Activity:
The lines to reproduce from the material below are those from the one containing "simpa using h" through the one containing "(twisted k c s hs).det.natAbs", both included; write them out exactly and add nothing.

──────── Data excerpts ────────

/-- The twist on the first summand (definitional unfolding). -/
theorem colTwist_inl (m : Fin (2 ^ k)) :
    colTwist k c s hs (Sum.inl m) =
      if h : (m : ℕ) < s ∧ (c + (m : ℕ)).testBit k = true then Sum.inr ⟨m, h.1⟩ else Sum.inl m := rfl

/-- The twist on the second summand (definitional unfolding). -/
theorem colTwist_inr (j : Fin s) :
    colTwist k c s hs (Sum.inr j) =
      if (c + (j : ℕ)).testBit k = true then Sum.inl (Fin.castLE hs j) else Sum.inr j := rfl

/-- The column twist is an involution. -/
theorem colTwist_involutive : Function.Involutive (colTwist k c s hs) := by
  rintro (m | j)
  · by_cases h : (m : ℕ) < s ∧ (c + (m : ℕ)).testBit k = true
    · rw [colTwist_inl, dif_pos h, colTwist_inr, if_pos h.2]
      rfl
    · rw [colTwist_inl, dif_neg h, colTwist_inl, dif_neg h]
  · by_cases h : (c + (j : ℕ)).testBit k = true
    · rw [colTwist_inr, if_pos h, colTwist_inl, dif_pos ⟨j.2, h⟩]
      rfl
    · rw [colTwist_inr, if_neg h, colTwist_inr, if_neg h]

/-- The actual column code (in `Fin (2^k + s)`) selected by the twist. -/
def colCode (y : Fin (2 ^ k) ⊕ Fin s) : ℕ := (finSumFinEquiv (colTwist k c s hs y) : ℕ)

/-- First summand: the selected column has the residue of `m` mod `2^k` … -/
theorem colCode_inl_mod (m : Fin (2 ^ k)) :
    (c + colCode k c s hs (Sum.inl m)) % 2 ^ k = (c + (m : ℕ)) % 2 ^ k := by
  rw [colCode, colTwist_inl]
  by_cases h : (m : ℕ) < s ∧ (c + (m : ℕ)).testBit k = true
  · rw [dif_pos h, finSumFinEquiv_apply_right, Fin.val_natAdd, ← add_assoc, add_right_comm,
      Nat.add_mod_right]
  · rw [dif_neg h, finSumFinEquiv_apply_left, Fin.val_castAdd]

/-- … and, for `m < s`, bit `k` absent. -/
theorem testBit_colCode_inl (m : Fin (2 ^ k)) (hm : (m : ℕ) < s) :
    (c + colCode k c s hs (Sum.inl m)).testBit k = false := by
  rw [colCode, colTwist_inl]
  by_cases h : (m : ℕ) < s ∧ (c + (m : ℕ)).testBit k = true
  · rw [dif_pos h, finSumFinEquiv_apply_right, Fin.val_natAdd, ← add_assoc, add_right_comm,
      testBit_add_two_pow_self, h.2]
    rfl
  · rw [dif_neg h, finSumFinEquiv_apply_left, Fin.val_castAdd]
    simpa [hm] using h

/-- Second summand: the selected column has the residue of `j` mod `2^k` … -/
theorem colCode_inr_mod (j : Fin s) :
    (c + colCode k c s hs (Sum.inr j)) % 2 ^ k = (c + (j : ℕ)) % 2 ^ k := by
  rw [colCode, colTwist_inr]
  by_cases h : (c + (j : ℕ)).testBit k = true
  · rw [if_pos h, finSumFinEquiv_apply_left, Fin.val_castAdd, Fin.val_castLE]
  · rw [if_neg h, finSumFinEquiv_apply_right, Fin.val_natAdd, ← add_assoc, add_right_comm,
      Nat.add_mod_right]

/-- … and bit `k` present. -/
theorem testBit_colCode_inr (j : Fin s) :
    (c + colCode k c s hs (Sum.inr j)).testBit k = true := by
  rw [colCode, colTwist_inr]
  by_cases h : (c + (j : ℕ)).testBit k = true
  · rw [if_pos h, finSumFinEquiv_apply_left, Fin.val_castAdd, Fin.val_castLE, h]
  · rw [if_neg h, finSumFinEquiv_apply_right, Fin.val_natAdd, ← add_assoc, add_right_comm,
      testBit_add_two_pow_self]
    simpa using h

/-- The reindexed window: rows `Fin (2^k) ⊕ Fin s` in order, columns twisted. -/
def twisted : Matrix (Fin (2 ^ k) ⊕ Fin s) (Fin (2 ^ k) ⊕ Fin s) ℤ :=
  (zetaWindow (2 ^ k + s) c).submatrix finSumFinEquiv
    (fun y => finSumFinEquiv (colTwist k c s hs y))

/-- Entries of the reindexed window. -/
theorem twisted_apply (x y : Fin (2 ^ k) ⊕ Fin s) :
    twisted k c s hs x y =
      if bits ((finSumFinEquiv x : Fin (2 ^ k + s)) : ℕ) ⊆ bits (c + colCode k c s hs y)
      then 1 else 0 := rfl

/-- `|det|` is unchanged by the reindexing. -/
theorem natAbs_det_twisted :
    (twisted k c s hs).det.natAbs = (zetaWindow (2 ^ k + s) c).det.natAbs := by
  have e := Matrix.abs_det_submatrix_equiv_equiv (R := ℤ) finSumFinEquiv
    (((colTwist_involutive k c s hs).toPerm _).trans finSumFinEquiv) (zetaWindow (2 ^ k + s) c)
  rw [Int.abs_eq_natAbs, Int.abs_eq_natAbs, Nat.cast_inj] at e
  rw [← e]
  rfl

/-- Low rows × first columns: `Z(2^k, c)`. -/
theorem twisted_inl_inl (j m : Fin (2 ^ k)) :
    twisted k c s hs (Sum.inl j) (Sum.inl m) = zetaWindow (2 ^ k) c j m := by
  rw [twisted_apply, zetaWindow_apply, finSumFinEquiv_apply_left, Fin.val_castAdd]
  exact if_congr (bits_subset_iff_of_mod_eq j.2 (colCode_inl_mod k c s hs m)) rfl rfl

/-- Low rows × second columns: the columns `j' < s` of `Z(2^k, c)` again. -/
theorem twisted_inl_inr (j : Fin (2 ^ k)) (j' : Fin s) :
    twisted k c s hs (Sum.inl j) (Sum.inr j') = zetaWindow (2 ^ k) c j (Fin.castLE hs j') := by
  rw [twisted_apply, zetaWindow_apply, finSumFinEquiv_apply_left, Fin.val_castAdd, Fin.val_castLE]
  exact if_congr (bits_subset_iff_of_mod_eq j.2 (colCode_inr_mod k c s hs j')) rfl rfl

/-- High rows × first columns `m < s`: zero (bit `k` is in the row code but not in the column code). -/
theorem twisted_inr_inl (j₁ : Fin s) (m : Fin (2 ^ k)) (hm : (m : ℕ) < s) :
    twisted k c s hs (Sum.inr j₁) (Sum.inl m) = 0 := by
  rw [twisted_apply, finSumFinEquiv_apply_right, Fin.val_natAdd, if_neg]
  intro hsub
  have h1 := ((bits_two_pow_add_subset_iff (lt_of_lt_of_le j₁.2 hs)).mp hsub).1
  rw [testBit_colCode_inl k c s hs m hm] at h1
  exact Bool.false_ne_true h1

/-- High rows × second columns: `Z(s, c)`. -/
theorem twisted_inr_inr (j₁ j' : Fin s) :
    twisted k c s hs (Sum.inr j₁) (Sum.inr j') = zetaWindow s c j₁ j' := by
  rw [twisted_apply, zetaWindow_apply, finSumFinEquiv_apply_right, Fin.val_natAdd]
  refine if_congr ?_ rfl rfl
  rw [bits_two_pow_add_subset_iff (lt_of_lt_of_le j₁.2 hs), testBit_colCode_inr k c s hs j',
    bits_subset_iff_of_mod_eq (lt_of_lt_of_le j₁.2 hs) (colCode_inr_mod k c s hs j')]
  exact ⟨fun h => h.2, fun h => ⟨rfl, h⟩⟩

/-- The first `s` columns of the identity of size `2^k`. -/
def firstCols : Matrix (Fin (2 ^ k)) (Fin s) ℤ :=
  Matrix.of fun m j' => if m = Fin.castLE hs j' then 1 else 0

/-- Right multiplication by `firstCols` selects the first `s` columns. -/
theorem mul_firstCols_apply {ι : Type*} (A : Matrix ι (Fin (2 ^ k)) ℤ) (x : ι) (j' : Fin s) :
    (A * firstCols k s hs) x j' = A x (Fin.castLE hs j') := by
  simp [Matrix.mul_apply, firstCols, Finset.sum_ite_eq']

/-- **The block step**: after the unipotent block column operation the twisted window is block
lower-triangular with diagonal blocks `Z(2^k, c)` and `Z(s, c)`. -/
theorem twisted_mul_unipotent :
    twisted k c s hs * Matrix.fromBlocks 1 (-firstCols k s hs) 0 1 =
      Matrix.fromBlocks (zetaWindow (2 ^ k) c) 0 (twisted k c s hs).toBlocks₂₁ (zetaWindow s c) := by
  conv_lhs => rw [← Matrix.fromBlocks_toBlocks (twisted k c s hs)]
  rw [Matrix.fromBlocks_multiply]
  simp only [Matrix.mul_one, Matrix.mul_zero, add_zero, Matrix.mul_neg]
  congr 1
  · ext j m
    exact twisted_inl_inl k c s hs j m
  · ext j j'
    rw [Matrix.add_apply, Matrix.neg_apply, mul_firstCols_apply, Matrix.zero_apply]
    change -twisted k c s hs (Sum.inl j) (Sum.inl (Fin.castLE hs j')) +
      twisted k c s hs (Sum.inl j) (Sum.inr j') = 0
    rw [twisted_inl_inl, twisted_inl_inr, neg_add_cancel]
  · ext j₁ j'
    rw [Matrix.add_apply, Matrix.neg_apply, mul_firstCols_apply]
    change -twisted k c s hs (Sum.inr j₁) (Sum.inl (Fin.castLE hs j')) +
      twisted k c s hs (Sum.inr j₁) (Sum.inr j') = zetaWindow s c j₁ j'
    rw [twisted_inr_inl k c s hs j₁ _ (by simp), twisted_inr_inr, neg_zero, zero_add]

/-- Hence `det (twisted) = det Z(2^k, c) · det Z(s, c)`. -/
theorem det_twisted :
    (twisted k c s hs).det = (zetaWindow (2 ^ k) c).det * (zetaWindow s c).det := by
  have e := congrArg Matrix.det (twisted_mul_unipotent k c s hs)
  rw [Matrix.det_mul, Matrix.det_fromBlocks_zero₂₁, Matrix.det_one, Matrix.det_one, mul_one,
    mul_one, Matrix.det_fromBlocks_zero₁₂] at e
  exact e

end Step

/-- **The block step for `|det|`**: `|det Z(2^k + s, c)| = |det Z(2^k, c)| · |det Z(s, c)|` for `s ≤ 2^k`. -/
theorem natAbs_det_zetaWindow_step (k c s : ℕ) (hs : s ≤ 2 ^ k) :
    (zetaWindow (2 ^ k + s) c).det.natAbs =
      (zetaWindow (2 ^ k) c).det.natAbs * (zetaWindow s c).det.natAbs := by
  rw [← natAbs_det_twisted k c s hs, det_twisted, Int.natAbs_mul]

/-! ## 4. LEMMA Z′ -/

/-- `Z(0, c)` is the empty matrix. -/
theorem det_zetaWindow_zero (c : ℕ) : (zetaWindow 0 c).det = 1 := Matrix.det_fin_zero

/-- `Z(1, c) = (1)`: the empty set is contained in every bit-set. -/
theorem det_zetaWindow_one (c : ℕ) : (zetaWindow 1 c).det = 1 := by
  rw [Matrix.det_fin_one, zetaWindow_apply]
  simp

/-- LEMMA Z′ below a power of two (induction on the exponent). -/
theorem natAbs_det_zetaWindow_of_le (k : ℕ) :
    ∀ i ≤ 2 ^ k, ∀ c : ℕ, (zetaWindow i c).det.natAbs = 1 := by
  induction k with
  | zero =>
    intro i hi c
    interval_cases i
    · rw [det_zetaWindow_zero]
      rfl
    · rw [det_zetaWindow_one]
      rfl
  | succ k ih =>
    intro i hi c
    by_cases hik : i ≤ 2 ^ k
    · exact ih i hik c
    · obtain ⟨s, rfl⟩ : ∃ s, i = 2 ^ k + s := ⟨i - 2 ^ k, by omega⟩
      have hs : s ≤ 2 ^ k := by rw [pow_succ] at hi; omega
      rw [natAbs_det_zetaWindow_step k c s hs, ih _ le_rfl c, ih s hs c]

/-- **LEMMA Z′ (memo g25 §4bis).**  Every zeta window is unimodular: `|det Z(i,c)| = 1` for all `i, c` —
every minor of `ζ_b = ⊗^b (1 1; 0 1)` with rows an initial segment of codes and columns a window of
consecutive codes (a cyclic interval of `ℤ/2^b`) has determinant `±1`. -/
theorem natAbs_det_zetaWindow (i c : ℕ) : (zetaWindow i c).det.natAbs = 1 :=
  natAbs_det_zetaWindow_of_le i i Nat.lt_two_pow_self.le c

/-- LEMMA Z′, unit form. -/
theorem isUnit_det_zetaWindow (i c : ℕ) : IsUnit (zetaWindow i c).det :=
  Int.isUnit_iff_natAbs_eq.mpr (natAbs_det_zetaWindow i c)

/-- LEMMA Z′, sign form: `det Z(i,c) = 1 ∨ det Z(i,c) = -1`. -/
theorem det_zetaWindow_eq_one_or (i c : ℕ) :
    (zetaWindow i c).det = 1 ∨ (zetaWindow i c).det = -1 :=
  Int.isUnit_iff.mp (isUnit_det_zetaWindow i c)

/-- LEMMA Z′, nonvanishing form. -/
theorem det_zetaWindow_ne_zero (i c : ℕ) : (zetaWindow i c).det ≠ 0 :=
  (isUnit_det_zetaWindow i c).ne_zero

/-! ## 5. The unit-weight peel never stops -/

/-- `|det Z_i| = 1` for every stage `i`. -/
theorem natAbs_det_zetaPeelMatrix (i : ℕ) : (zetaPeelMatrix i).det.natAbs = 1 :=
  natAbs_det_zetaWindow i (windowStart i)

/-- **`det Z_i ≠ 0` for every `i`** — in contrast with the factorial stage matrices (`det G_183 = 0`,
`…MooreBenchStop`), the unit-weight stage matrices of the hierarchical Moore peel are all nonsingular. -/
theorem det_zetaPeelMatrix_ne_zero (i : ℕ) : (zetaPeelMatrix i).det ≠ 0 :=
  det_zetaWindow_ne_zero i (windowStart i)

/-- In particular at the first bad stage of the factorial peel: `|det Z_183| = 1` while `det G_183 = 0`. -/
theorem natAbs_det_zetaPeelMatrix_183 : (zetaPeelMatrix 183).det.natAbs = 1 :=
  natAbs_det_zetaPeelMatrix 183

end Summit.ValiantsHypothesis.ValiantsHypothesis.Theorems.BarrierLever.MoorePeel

────────

Solution to this problem:
    simpa using h

/-- The reindexed window: rows `Fin (2^k) ⊕ Fin s` in order, columns twisted. -/
def twisted : Matrix (Fin (2 ^ k) ⊕ Fin s) (Fin (2 ^ k) ⊕ Fin s) ℤ :=
  (zetaWindow (2 ^ k + s) c).submatrix finSumFinEquiv
    (fun y => finSumFinEquiv (colTwist k c s hs y))

/-- Entries of the reindexed window. -/
theorem twisted_apply (x y : Fin (2 ^ k) ⊕ Fin s) :
    twisted k c s hs x y =
      if bits ((finSumFinEquiv x : Fin (2 ^ k + s)) : ℕ) ⊆ bits (c + colCode k c s hs y)
      then 1 else 0 := rfl

/-- `|det|` is unchanged by the reindexing. -/
theorem natAbs_det_twisted :
    (twisted k c s hs).det.natAbs = (zetaWindow (2 ^ k + s) c).det.natAbs := by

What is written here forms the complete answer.